Clinical manifestations
The lesions occur mainly on the face, but also on the upper chest and dorsum and shoulders, and occasionally on other sites; the periorbital skin is never involved. Patients almost always start with blackheads and oily seborrhea, and often with papules, nodules, pustules, abscesses, sinus tracts, or scarring. The various types of damage vary in size and depth, often with one or two of them predominating. The course of the disease is long, and most have no conscious symptoms. If inflammation is evident, it can cause pain and tenderness, and the symptoms are sometimes mild and severe. Most patients heal spontaneously or have reduced symptoms after puberty. Clinically, according to the main manifestations of the lesions, they can be divided into the following types.
1. Pitting acne
Blackhead acne is the main damage of acne. It is a cheese-like semi-solid stuffed at the mouth of the sebaceous glands of the hair follicles, and the outer end of the follicles is black.
2.Papular acne
The skin lesions are mainly inflammatory papules, small hard papules from millet to pea size, light red to dark red. There may be a blackheaded pimple in the center of the papule or a sebaceous plug with an unblackened tip.
3.Pustular acne
Pustular manifestations are predominant, with pustules the size of grains to green beans, follicular pustules and pustules formed at the top of the papule, with pus more viscous after breaking, leaving shallow scarring after healing.
4.Nodular acne
When the inflammation site is deeper, pustular acne can develop into thick-walled nodules of different sizes and a light red or purplish-red color.

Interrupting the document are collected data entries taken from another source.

import Mathlib
import HarnessLib
import Summits.ValiantsHypothesis.ValiantsHypothesis.Theses.MonotoneRestoration
import Literature.Computability.AlgebraicComplexity.SymmetricCircuitSubstitution
import Literature.Computability.AlgebraicComplexity.SymmetricCircuitScaledInputs
import Literature.Computability.AlgebraicComplexity.SymmetricCircuitLinCombSymmetry
import Summits.ValiantsHypothesis.ValiantsHypothesis.Theorems.MonotoneRestorationMonotoneRestorationQPHomogeneousComponentVandermonde

/-! # Route MonotoneRestoration — crux `MonotoneRestorationQP`, line Sketch v10: THEOREM ζ-H
(stmt-ValiantsHypothesis-15886, lead c5)

**Symmetric circuit size is closed under scaling and under homogeneous components.**
Part of THEOREM ζ (the SIZE CALCULUS of Dawar–Wilsenach square-symmetric circuits). From the
landed stubs Z1 (substitution, `IsSymmetric.exists_substitution`, p161502), Z2 (scaled inputs,
`exists_scaledInputs`, p161489), Z6 (Vandermonde extraction,
`stub_homogeneousComponent_vandermonde`, p161573) and the tree's linear combinations
(`IsSymmetric.exists_linComb`):

* `zeta_symmetric_scale` — `f(t · x)` on `|G| + 2|X| + 1` gates;
* `zeta_symmetric_scaledSum` — `Σ_{j ≤ m} v_j · f(t_j · x)` on `(m + 2)(|G| + 2|X| + 9)` gates;
* `zeta_symmetric_homogeneousComponent` — over a field of characteristic `0`, every homogeneous
  component of a symmetrically computed `f` of total degree `≤ d` is symmetrically computed on
  `(d + 2)(|G| + 2|X| + 9)` gates (interpolation at the nodes `0, 1, …, d`);
* `zeta_poly_mul_qp_le` — the quasi-polynomial bookkeeping `A (n+2)^{c₁} 2^{a (log₂ n + c₂)^{c₂}}
  ≤ 2^{(log₂ n + c₃)^{c₃}}`;
* `qpSymmetric_homogeneousComponent` — COROLLARY AT THE CRUX'S SCALE: if a family `f_n` of
  polynomial degree has square-symmetric circuits over `ℂ` of quasi-polynomial size, so does every
  family of homogeneous components `(f_n)^{(k_n)}` — the conclusion class of `MonotoneRestorationQP`
  (equivalently, by THEOREM ε, of complex matrix-symmetric restoration) is closed under taking
  homogeneous components, so restoration may be attempted degree by degree.
-/

noncomputable section

-- `Summit.ValiantsHypothesis.ValiantsHypothesis.…` is the tree's mandated namespace (Sub = Summit).
set_option linter.dupNamespace false

namespace Summit.ValiantsHypothesis.ValiantsHypothesis.Theorems

open Literature.Computability.AlgebraicComplexity

/-! ### Scaling and scaled sums -/

/-- **ζ-H1 — scaling.** A `Γ`-symmetrically computed `f` over a finite `Γ`-set of variables has its
scaled copy `f(t · x)` (`MvPolynomial.aeval (x ↦ t · x)`) computed `Γ`-symmetrically on at most
`|G| + 2|X| + 1` gates: the scaled-inputs layer (Z2) substituted into the circuit (Z1). [folklore] -/
theorem zeta_symmetric_scale {K X Γ G : Type} [CommSemiring K] [Group Γ] [MulAction Γ X]
    [MulAction Γ Unit] [Fintype X] [DecidableEq X] [Fintype G]
    (C : LabelledArithCircuit K X Unit G) (hC : C.IsSymmetric Γ) (t : K) :
    ∃ (G' : Type) (_ : Fintype G') (C' : LabelledArithCircuit K X Unit G'),
      C'.IsSymmetric Γ ∧
      C'.eval (C'.output ()) =
        MvPolynomial.aeval (fun x : X => MvPolynomial.C t * MvPolynomial.X x)
          (C.eval (C.output ())) ∧
      Fintype.card G' ≤ Fintype.card G + 2 * Fintype.card X + 1 := by
  obtain ⟨G₁, i₁, C₁, h₁, hev₁, hc₁⟩ :=
    LabelledArithCircuit.exists_scaledInputs (K := K) (X := X) Γ t
  obtain ⟨G', i', C', h', hev', hc'⟩ := h₁.exists_substitution hC
  have hfun : (fun x' => C₁.eval (C₁.output x')) =
      fun x : X => MvPolynomial.C t * MvPolynomial.X x := funext hev₁
  refine ⟨G', i', C', h', ?_, hc'.trans (by omega)⟩
  rw [hev' (), hfun]

/-- **ζ-H2 — scaled sums.** For nodes `t_j` and coefficients `v_j`, the combination
`Σ_{j ≤ m} v_j · f(t_j · x)` of scaled copies of a `Γ`-symmetrically computed `f` is computed
`Γ`-symmetrically on at most `(m + 2)(|G| + 2|X| + 9)` gates (ζ-H1 and iterated linear
combinations `exists_linComb`). [folklore] -/
theorem zeta_symmetric_scaledSum {K X Γ G : Type} [CommSemiring K] [Group Γ] [MulAction Γ X]
    [MulAction Γ Unit] [Fintype X] [DecidableEq X] [Fintype G]
    (C : LabelledArithCircuit K X Unit G) (hC : C.IsSymmetric Γ) (t v : ℕ → K) (m : ℕ) :
    ∃ (G' : Type) (_ : Fintype G') (C' : LabelledArithCircuit K X Unit G'),
      C'.IsSymmetric Γ ∧
      C'.eval (C'.output ()) =
        ∑ j ∈ Finset.range (m + 1), MvPolynomial.C (v j) *
          MvPolynomial.aeval (fun x : X => MvPolynomial.C (t j) * MvPolynomial.X x)
            (C.eval (C.output ())) ∧
      Fintype.card G' ≤ (m + 2) * (Fintype.card G + 2 * Fintype.card X + 9) := by
  induction m with
  | zero =>
    obtain ⟨G₀, i₀, C₀, h₀, hev₀, hc₀⟩ := zeta_symmetric_scale C hC (t 0)
    obtain ⟨G', i', C', h', hev', hc'⟩ := h₀.exists_linComb C₀ C₀ h₀ (v 0) 0
    refine ⟨G', i', C', h', ?_, ?_⟩
    · rw [hev', hev₀, zero_add, Finset.sum_range_one, map_zero, zero_mul, add_zero]
    · calc Fintype.card G' ≤ Fintype.card G₀ + Fintype.card G₀ + 8 := hc'
        _ ≤ (0 + 2) * (Fintype.card G + 2 * Fintype.card X + 9) := by omega
  | succ m ih =>
    obtain ⟨Gm, im, Cm, hm, hevm, hcm⟩ := ih
    obtain ⟨G₀, i₀, C₀, h₀, hev₀, hc₀⟩ := zeta_symmetric_scale C hC (t (m + 1))
    obtain ⟨G', i', C', h', hev', hc'⟩ := hm.exists_linComb Cm C₀ h₀ 1 (v (m + 1))
    refine ⟨G', i', C', h', ?_, ?_⟩
    · rw [hev', hevm, hev₀, Finset.sum_range_succ _ (m + 1), map_one, one_mul]
    · calc Fintype.card G' ≤ Fintype.card Gm + Fintype.card G₀ + 8 := hc'
        _ ≤ (m + 2) * (Fintype.card G + 2 * Fintype.card X + 9) +
              (Fintype.card G + 2 * Fintype.card X + 1) + 8 := by omega
        _ = (m + 1 + 2) * (Fintype.card G + 2 * Fintype.card X + 9) := by ring

/-! ### Homogeneous components -/

/-- **ζ-H3 — SYMMETRIC CIRCUIT SIZE IS CLOSED UNDER HOMOGENEOUS COMPONENTS.** Over a field of
characteristic `0`: if a `Γ`-symmetric single-output circuit on `|G|` gates over a finite `Γ`-set of
variables `X` computes `f` of total degree `≤ d`, then for every `k` the homogeneous component
`f^{(k)}` is computed by a `Γ`-symmetric circuit on at most `(d + 2)(|G| + 2|X| + 9)` gates:
interpolation of `t ↦ f(t · x) = Σ_i t^i f^{(i)}` at the nodes `0, 1, …, d` (Vandermonde, Z6) —
and `f^{(k)} = 0` for `k > d`, computed by the same combination with zero coefficients. Scaling
commutes with every permutation of the variables, which is why no symmetry is lost (contrast:
Strassen's homogenisation of a non-symmetric circuit splits every gate by degree). [folklore] -/
theorem zeta_symmetric_homogeneousComponent {K X Γ G : Type} [Field K] [CharZero K] [Group Γ]
    [MulAction Γ X] [MulAction Γ Unit] [Fintype X] [DecidableEq X] [Fintype G]
    (C : LabelledArithCircuit K X Unit G) (hC : C.IsSymmetric Γ) {d : ℕ}
    (hd : (C.eval (C.output ())).totalDegree ≤ d) (k : ℕ) :
    ∃ (G' : Type) (_ : Fintype G') (C' : LabelledArithCircuit K X Unit G'),
      C'.IsSymmetric Γ ∧
      C'.eval (C'.output ()) = MvPolynomial.homogeneousComponent k (C.eval (C.output ())) ∧
      Fintype.card G' ≤ (d + 2) * (Fintype.card G + 2 * Fintype.card X + 9) := by
  set f := C.eval (C.output ()) with hf
  -- nodes 0, 1, …, d (distinct in characteristic 0)
  let t : ℕ → K := fun j => (j : K)
  let tF : Fin (d + 1) → K := fun j => (j : ℕ)
  have htF : Function.Injective tF := fun a b hab =>
    Fin.ext (Nat.cast_injective (R := K) hab)
  by_cases hk : k ≤ d
  · -- coefficients: row `k` of the inverse Vandermonde matrix
    let kF : Fin (d + 1) := ⟨k, Nat.lt_succ_of_le hk⟩
    let v : ℕ → K := fun j =>
      if h : j < d + 1 then (Matrix.vandermonde tF)⁻¹ kF ⟨j, h⟩ else 0
    obtain ⟨G', i', C', h', hev', hc'⟩ := zeta_symmetric_scaledSum C hC t v d
    refine ⟨G', i', C', h', ?_, hc'⟩
    rw [hev', Finset.sum_range (fun j => MvPolynomial.C (v j) *
      MvPolynomial.aeval (fun x : X => MvPolynomial.C (t j) * MvPolynomial.X x) f)]
    have key := stub_homogeneousComponent_vandermonde f hd tF htF kF
    rw [← key]
    refine Finset.sum_congr rfl fun j _ => ?_
    rw [MvPolynomial.smul_eq_C_mul]
    have hv : v j = (Matrix.vandermonde tF)⁻¹ kF j := by
      simp only [v, dif_pos j.isLt]
    rw [hv]
  · -- `k > d`: the component vanishes; all coefficients zero
    obtain ⟨G', i', C', h', hev', hc'⟩ := zeta_symmetric_scaledSum C hC t (fun _ => 0) d
    refine ⟨G', i', C', h', ?_, hc'⟩
    rw [hev', MvPolynomial.homogeneousComponent_eq_zero k f (by omega)]
    simp only [map_zero, zero_mul, Finset.sum_const_zero]

/-! ### Quasi-polynomial bookkeeping -/

/-- **Quasi-polynomial bookkeeping.** A constant times a polynomial in `n` times a power of a
quasi-polynomial `2^{(log₂ n + c₂)^{c₂}}` is again bounded by a quasi-polynomial
`2^{(log₂ n + c₃)^{c₃}}`, uniformly in `n`. [folklore] -/
theorem zeta_poly_mul_qp_le (A c₁ c₂ a : ℕ) : ∃ c₃ : ℕ, ∀ n : ℕ,
    A * (n + 2) ^ c₁ * 2 ^ (a * (Nat.log 2 n + c₂) ^ c₂) ≤ 2 ^ ((Nat.log 2 n + c₃) ^ c₃) := by
  refine ⟨A + 2 * c₁ + a + c₂ + 3, fun n => ?_⟩
  have hL : n < 2 ^ (Nat.log 2 n + 1) := Nat.lt_pow_succ_log_self Nat.one_lt_two n
  generalize Nat.log 2 n = L at hL ⊢
  set B : ℕ := L + (A + 2 * c₁ + a + c₂ + 3) with hB
  have hB3 : 3 ≤ B := by omega
  have hB1 : 1 ≤ B := by omega
  -- the three factors as powers of two
  have hA : A ≤ 2 ^ A := Nat.lt_two_pow_self.le
  have hn2 : n + 2 ≤ 2 ^ (L + 2) := by
    have : 2 ^ (L + 2) = 2 ^ (L + 1) * 2 := by ring
    omega
  have hP : (n + 2) ^ c₁ ≤ 2 ^ ((L + 2) * c₁) := by
    calc (n + 2) ^ c₁ ≤ (2 ^ (L + 2)) ^ c₁ := Nat.pow_le_pow_left hn2 _
      _ = 2 ^ ((L + 2) * c₁) := (pow_mul 2 (L + 2) c₁).symm
  -- the exponent
  have hE : A + (L + 2) * c₁ + a * (L + c₂) ^ c₂ ≤ B ^ (A + 2 * c₁ + a + c₂ + 3) := by
    have h1 : A ≤ B := by omega
    have h2 : (L + 2) * c₁ ≤ B * B := Nat.mul_le_mul (by omega) (by omega)
    have h3 : a * (L + c₂) ^ c₂ ≤ B * B ^ c₂ :=
      Nat.mul_le_mul (by omega) (Nat.pow_le_pow_left (by omega) _)
    have hBB : B * B = B ^ 2 := (sq B).symm
    have hBc : B * B ^ c₂ = B ^ (c₂ + 1) := by ring
    have hmono : ∀ i j : ℕ, i ≤ j → B ^ i ≤ B ^ j := fun i j hij => Nat.pow_le_pow_right hB1 hij
    have hsum : A + (L + 2) * c₁ + a * (L + c₂) ^ c₂ ≤ 3 * B ^ (c₂ + 2) := by
      have e1 : B ≤ B ^ (c₂ + 2) := by
        calc B = B ^ 1 := (pow_one B).symm
          _ ≤ B ^ (c₂ + 2) := hmono 1 (c₂ + 2) (by omega)
      have e2 : B ^ 2 ≤ B ^ (c₂ + 2) := hmono 2 (c₂ + 2) (by omega)
      have e3 : B ^ (c₂ + 1) ≤ B ^ (c₂ + 2) := hmono (c₂ + 1) (c₂ + 2) (by omega)
      rw [hBB] at h2
      rw [hBc] at h3
      omega
    calc A + (L + 2) * c₁ + a * (L + c₂) ^ c₂ ≤ 3 * B ^ (c₂ + 2) := hsum
      _ ≤ B * B ^ (c₂ + 2) := Nat.mul_le_mul_right _ hB3
      _ = B ^ (c₂ + 3) := by ring
      _ ≤ B ^ (A + 2 * c₁ + a + c₂ + 3) := hmono _ _ (by omega)
  calc A * (n + 2) ^ c₁ * 2 ^ (a * (L + c₂) ^ c₂)
      ≤ 2 ^ A * 2 ^ ((L + 2) * c₁) * 2 ^ (a * (L + c₂) ^ c₂) :=
        Nat.mul_le_mul_right _ (Nat.mul_le_mul hA hP)
    _ = 2 ^ (A + (L + 2) * c₁ + a * (L + c₂) ^ c₂) := by rw [← pow_add, ← pow_add]
    _ ≤ 2 ^ (B ^ (A + 2 * c₁ + a + c₂ + 3)) := Nat.pow_le_pow_right (by norm_num) hE

/-- Monotonicity of the quasi-polynomial scale in its exponent: `(L + c)^c ≤ (L + c')^{c'}` for
`c ≤ c'`. [folklore] -/
theorem zeta_polylog_mono {c c' : ℕ} (h : c ≤ c') (L : ℕ) : (L + c) ^ c ≤ (L + c') ^ c' := by
  rcases Nat.eq_zero_or_pos c' with h0 | hpos
  · subst h0
    have : c = 0 := by omega
    subst this; exact le_rfl
  · calc (L + c) ^ c ≤ (L + c') ^ c := Nat.pow_le_pow_left (by omega) _
      _ ≤ (L + c') ^ c' := Nat.pow_le_pow_right (by omega) h

/-! ### The corollary at the crux's scale -/

/-- **THEOREM ζ-H — the conclusion class of the crux is closed under homogeneous components.**
If a family `f_n ∈ ℂ[x_ij : i, j < n]` of polynomial total degree has square-symmetric circuits
(diagonal action of `Sym(Fin n)`) of quasi-polynomial size `2^{(log₂ n + c)^c}`, then for ANY
choice of degrees `k_n` the family of homogeneous components `(f_n)^{(k_n)}` has square-symmetric
circuits of quasi-polynomial size. In particular restoration (the crux `MonotoneRestorationQP`,
equivalently complex matrix-symmetric restoration by THEOREM ε) may be proved or refuted on
HOMOGENEOUS families. [folklore] -/
theorem qpSymmetric_homogeneousComponent :
    ∀ (f : (n : ℕ) → MvPolynomial (Fin n × Fin n) ℂ) (k : ℕ → ℕ),
      (∃ c : ℕ, ∀ n : ℕ, (f n).totalDegree ≤ (n + 2) ^ c) →
      (∃ c : ℕ, ∀ n : ℕ, ∃ (G : Type) (_ : Fintype G)
        (C : LabelledArithCircuit ℂ (Fin n × Fin n) Unit G),
        C.IsSymmetric (Equiv.Perm (Fin n)) ∧ C.eval (C.output ()) = f n ∧
          Fintype.card G ≤ 2 ^ ((Nat.log 2 n + c) ^ c)) →
      ∃ c : ℕ, ∀ n : ℕ, ∃ (G : Type) (_ : Fintype G)
        (C : LabelledArithCircuit ℂ (Fin n × Fin n) Unit G),
        C.IsSymmetric (Equiv.Perm (Fin n)) ∧
          C.eval (C.output ()) = MvPolynomial.homogeneousComponent (k n) (f n) ∧
          Fintype.card G ≤ 2 ^ ((Nat.log 2 n + c) ^ c) := by
  intro f k hdeg hqp
  obtain ⟨c₁, hc₁⟩ := hdeg
  obtain ⟨c₂, hc₂⟩ := hqp
  -- size `(d+2)(s + 2n² + 9) ≤ 36 (n+2)^{c₁+2} 2^{M}`
  obtain ⟨c₃, hc₃⟩ := zeta_poly_mul_qp_le 36 (c₁ + 2) c₂ 1
  refine ⟨c₃, fun n => ?_⟩
  obtain ⟨G, inst, C, hsym, hev, hcard⟩ := hc₂ n
  have hd : (C.eval (C.output ())).totalDegree ≤ (n + 2) ^ c₁ := hev ▸ hc₁ n
  obtain ⟨G', i', C', h', hev', hc'⟩ := zeta_symmetric_homogeneousComponent C hsym hd (k n)
  refine ⟨G', i', C', h', by rw [hev', hev], hc'.trans (le_trans ?_ (hc₃ n))⟩
  -- arithmetic
  set M := 2 ^ ((Nat.log 2 n + c₂) ^ c₂) with hM
  have hM1 : 1 ≤ M := Nat.one_le_two_pow
  have hX : Fintype.card (Fin n × Fin n) = n * n := by simp
  rw [hX, one_mul]
  have h1 : (n + 2) ^ c₁ + 2 ≤ 3 * (n + 2) ^ c₁ := by
    have : 1 ≤ (n + 2) ^ c₁ := Nat.one_le_pow _ _ (by omega)
    omega
  have h2 : Fintype.card G + 2 * (n * n) + 9 ≤ 12 * (n + 2) ^ 2 * M := by
    have hnn : 2 * (n * n) + 9 ≤ 11 * (n + 2) ^ 2 := by nlinarith
    have h22 : 1 ≤ (n + 2) ^ 2 := Nat.one_le_pow _ _ (by omega)
    calc Fintype.card G + 2 * (n * n) + 9 ≤ M + 11 * (n + 2) ^ 2 := by omega
      _ ≤ (n + 2) ^ 2 * M + 11 * (n + 2) ^ 2 * M := by nlinarith
      _ = 12 * (n + 2) ^ 2 * M := by ring
  calc ((n + 2) ^ c₁ + 2) * (Fintype.card G + 2 * (n * n) + 9)
      ≤ (3 * (n + 2) ^ c₁) * (12 * (n + 2) ^ 2 * M) := Nat.mul_le_mul h1 h2
    _ = 36 * (n + 2) ^ (c₁ + 2) * M := by ring

end Summit.ValiantsHypothesis.ValiantsHypothesis.Theorems

end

Some are located deeper and have significant elevation while in a hemispherical or conical shape. They can persist for a long time or be gradually absorbed, and some pus ulcerate to form significant scarring.
5.Atrophic acne
Papular or pustular damage destroys the glands and causes pit-like atrophic scarring. Fibrotic changes and atrophy can be caused by ulcerated pustules or naturally absorbed papules and pustules.
6.Cystic acne
The formation of sebaceous cysts of different sizes, often secondary to purulent infection, often bleeding jelly-like pus after rupture, while inflammation is often not heavy, and later the formation of sinus tracts and scarring front.
7.Coalescent acne
It is the most serious type of damage, with polymorphic lesions, many pimples, papules, pustules, abscesses, cysts and sinus tracts, scarring and keloidal clusters occurring.